> [Exercise directions] The lines from the first line of the entries through the line containing "sha16 438d26a4ae4f3776 (72" are to be repeated exactly, with both of those lines included.

> [Records supplied]
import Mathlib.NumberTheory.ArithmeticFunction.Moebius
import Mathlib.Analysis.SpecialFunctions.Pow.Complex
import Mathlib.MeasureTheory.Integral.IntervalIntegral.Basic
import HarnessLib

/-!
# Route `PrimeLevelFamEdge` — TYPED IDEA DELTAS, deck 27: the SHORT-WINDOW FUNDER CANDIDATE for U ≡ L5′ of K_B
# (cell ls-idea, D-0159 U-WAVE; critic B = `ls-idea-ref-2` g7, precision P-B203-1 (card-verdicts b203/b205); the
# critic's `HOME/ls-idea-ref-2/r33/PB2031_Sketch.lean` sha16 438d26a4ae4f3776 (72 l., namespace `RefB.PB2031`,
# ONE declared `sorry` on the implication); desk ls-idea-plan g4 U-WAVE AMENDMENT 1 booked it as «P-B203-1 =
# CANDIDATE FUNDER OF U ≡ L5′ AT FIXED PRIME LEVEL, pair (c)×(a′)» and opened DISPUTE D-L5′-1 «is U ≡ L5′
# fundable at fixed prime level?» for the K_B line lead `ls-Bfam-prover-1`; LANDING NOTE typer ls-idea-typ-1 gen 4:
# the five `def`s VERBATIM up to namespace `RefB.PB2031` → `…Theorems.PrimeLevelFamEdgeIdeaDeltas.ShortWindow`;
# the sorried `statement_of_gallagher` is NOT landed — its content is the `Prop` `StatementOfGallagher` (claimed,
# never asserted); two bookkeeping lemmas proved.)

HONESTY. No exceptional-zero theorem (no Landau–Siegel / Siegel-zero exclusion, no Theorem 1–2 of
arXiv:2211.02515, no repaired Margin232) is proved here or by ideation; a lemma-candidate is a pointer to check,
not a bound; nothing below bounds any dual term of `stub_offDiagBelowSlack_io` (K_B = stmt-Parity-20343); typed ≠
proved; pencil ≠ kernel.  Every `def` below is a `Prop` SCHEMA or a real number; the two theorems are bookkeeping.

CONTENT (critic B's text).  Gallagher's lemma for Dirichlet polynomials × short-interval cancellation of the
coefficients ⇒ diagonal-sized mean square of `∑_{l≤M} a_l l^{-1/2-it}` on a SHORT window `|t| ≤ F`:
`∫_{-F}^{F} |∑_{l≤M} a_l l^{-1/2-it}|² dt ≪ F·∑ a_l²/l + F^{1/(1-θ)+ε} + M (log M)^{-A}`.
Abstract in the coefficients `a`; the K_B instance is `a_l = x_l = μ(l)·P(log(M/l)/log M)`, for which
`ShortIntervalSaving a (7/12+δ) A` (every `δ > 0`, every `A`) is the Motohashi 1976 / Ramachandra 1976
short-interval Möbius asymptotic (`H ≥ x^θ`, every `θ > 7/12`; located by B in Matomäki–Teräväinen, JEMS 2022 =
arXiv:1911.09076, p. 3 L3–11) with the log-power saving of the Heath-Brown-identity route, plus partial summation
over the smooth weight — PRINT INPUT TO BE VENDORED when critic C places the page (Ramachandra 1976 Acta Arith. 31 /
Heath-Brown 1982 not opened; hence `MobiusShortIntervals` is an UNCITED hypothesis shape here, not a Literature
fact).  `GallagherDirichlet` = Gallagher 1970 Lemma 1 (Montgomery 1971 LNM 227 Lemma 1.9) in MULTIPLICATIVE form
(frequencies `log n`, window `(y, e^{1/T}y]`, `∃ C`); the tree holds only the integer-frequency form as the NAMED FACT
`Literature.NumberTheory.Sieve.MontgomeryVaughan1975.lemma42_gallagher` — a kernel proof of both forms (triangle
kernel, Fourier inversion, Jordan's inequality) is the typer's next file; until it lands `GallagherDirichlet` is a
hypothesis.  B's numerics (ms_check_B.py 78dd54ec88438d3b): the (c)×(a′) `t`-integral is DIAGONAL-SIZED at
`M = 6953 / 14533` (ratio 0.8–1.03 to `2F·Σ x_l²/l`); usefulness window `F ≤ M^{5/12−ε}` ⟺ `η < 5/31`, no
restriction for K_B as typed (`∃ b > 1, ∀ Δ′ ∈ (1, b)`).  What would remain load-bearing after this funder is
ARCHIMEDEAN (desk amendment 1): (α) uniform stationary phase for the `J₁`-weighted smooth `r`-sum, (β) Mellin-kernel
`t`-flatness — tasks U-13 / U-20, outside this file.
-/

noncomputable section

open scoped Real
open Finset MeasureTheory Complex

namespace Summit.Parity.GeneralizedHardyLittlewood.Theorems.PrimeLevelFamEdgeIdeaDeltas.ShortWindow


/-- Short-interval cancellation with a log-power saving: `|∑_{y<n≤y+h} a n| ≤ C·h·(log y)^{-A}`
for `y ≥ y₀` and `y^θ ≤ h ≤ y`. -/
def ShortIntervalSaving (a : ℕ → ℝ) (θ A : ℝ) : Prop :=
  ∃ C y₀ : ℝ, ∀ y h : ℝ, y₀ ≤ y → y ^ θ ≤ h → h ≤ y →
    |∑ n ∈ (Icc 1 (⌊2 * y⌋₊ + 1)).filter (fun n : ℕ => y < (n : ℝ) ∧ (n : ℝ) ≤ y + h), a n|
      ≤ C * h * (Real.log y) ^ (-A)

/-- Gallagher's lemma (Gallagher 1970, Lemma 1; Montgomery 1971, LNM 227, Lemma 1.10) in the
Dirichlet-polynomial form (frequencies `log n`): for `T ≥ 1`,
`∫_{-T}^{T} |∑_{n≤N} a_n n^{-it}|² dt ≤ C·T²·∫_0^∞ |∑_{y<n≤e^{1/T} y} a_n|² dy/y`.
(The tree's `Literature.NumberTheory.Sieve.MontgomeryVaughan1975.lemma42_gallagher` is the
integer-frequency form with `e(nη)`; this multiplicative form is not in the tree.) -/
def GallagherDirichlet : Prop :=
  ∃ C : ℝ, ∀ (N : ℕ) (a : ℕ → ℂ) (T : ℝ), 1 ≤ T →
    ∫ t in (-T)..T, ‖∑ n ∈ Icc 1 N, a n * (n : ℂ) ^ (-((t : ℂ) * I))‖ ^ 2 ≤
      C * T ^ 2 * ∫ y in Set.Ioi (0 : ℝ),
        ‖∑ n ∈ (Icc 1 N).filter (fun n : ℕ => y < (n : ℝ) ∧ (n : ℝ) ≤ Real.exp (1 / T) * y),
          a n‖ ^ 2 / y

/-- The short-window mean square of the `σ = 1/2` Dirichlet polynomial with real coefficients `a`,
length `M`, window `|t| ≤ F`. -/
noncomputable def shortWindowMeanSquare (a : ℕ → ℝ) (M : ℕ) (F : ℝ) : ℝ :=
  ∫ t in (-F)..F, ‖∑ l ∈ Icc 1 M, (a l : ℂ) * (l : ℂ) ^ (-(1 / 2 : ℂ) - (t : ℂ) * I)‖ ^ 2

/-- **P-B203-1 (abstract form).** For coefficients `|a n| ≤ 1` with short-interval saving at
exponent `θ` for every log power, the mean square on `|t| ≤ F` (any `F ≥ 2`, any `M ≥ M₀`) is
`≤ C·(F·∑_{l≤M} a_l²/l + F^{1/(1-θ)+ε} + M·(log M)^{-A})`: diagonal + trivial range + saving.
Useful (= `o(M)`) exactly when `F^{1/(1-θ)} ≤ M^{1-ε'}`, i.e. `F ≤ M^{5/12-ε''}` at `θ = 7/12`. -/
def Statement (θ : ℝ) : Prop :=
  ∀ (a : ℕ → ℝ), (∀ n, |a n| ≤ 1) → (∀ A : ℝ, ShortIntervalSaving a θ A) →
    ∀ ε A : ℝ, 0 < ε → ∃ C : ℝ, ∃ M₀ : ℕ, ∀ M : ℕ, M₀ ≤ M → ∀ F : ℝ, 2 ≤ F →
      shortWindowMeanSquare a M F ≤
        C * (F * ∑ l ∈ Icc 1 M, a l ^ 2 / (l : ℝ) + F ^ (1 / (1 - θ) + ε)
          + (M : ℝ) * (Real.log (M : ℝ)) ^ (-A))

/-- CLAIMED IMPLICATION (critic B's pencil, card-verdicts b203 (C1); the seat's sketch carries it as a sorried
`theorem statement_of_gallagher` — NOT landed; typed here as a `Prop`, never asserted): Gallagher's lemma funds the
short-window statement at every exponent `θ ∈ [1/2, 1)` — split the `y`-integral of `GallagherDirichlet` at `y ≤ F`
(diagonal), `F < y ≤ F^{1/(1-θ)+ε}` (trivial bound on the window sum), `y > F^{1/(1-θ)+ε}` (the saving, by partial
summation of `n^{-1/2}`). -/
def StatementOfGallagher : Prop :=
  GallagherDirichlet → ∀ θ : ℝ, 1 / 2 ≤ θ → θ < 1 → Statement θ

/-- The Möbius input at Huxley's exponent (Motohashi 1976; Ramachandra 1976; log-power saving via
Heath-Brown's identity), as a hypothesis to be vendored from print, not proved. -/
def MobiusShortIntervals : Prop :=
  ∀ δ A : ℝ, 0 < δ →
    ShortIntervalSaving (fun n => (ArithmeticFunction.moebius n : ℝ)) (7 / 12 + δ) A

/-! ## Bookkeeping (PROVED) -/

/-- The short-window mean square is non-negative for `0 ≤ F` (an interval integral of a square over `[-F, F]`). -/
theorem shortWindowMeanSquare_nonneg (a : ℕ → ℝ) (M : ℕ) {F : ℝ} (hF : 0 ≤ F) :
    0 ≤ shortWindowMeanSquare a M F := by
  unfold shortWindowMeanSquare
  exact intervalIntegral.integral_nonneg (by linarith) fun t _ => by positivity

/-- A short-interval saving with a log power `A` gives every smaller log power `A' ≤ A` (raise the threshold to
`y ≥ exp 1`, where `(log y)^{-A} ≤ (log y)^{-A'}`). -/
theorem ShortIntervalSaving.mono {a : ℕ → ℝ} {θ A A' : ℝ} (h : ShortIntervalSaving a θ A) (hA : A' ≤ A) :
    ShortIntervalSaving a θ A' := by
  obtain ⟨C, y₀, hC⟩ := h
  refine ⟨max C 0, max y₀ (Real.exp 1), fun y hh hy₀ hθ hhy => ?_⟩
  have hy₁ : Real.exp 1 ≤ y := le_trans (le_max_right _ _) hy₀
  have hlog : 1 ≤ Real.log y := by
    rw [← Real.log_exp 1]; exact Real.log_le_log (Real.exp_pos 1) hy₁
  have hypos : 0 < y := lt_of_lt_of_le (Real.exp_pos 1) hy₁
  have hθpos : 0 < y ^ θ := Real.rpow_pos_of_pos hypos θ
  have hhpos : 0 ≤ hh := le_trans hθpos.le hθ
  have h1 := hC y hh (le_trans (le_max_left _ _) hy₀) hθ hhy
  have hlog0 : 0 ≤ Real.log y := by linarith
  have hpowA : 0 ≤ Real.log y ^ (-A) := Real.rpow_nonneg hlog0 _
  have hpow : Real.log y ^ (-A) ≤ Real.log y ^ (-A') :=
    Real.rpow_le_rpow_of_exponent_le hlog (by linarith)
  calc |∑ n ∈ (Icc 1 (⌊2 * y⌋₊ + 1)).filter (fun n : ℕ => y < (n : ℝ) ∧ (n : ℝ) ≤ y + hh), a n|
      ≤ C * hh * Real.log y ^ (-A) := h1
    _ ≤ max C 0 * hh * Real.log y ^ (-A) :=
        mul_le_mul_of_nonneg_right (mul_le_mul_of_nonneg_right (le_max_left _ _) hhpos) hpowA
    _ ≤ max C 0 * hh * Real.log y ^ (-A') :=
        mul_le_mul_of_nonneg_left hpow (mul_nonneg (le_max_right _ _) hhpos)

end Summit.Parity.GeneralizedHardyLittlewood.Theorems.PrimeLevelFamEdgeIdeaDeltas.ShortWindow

> [Task answer]
import Mathlib.NumberTheory.ArithmeticFunction.Moebius
import Mathlib.Analysis.SpecialFunctions.Pow.Complex
import Mathlib.MeasureTheory.Integral.IntervalIntegral.Basic
import HarnessLib

/-!
# Route `PrimeLevelFamEdge` — TYPED IDEA DELTAS, deck 27: the SHORT-WINDOW FUNDER CANDIDATE for U ≡ L5′ of K_B
# (cell ls-idea, D-0159 U-WAVE; critic B = `ls-idea-ref-2` g7, precision P-B203-1 (card-verdicts b203/b205); the
# critic's `HOME/ls-idea-ref-2/r33/PB2031_Sketch.lean` sha16 438d26a4ae4f3776 (72 l., namespace `RefB.PB2031`,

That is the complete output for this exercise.